Please copy out the records that follow, word for word.

------------------------

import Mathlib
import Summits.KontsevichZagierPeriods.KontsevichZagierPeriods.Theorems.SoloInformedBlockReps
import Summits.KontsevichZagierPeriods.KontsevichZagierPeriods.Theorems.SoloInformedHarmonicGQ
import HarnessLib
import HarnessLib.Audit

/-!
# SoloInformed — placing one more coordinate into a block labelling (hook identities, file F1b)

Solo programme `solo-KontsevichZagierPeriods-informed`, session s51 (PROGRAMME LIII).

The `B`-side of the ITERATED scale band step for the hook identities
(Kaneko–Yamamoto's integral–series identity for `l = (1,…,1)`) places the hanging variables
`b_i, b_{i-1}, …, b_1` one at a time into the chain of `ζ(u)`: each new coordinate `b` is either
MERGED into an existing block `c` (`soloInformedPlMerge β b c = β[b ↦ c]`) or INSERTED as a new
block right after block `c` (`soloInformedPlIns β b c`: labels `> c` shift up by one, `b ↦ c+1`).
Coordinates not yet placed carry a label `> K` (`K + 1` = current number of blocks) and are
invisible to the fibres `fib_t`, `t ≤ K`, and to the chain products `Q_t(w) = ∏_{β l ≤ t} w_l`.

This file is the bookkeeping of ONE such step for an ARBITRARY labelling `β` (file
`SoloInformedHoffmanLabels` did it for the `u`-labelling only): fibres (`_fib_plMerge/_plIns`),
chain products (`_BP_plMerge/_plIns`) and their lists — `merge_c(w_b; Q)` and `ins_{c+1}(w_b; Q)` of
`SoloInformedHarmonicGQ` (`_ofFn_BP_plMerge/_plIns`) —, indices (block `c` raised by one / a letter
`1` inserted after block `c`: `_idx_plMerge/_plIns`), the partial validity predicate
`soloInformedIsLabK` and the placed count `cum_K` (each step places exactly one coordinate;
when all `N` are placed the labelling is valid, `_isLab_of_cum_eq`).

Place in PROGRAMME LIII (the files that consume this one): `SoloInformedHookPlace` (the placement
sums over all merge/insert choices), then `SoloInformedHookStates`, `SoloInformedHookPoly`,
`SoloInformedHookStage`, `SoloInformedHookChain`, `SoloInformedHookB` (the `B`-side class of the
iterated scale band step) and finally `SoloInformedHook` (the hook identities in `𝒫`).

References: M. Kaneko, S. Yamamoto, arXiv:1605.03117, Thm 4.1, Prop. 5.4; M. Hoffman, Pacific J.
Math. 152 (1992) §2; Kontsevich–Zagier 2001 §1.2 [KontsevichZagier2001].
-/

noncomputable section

------------------------

**Solution:**
import Mathlib
import Summits.KontsevichZagierPeriods.KontsevichZagierPeriods.Theorems.SoloInformedBlockReps
import Summits.KontsevichZagierPeriods.KontsevichZagierPeriods.Theorems.SoloInformedHarmonicGQ
import HarnessLib
import HarnessLib.Audit

/-!
# SoloInformed — placing one more coordinate into a block labelling (hook identities, file F1b)

Solo programme `solo-KontsevichZagierPeriods-informed`, session s51 (PROGRAMME LIII).

The `B`-side of the ITERATED scale band step for the hook identities
(Kaneko–Yamamoto's integral–series identity for `l = (1,…,1)`) places the hanging variables
`b_i, b_{i-1}, …, b_1` one at a time into the chain of `ζ(u)`: each new coordinate `b` is either
MERGED into an existing block `c` (`soloInformedPlMerge β b c = β[b ↦ c]`) or INSERTED as a new
block right after block `c` (`soloInformedPlIns β b c`: labels `> c` shift up by one, `b ↦ c+1`).
Coordinates not yet placed carry a label `> K` (`K + 1` = current number of blocks) and are
invisible to the fibres `fib_t`, `t ≤ K`, and to the chain products `Q_t(w) = ∏_{β l ≤ t} w_l`.

This file is the bookkeeping of ONE such step for an ARBITRARY labelling `β` (file
`SoloInformedHoffmanLabels` did it for the `u`-labelling only): fibres (`_fib_plMerge/_plIns`),
chain products (`_BP_plMerge/_plIns`) and their lists — `merge_c(w_b; Q)` and `ins_{c+1}(w_b; Q)` of
`SoloInformedHarmonicGQ` (`_ofFn_BP_plMerge/_plIns`) —, indices (block `c` raised by one / a letter
`1` inserted after block `c`: `_idx_plMerge/_plIns`), the partial validity predicate
`soloInformedIsLabK` and the placed count `cum_K` (each step places exactly one coordinate;
when all `N` are placed the labelling is valid, `_isLab_of_cum_eq`).

Place in PROGRAMME LIII (the files that consume this one): `SoloInformedHookPlace` (the placement
sums over all merge/insert choices), then `SoloInformedHookStates`, `SoloInformedHookPoly`,
`SoloInformedHookStage`, `SoloInformedHookChain`, `SoloInformedHookB` (the `B`-side class of the
iterated scale band step) and finally `SoloInformedHook` (the hook identities in `𝒫`).

References: M. Kaneko, S. Yamamoto, arXiv:1605.03117, Thm 4.1, Prop. 5.4; M. Hoffman, Pacific J.
Math. 152 (1992) §2; Kontsevich–Zagier 2001 §1.2 [KontsevichZagier2001].
-/

noncomputable section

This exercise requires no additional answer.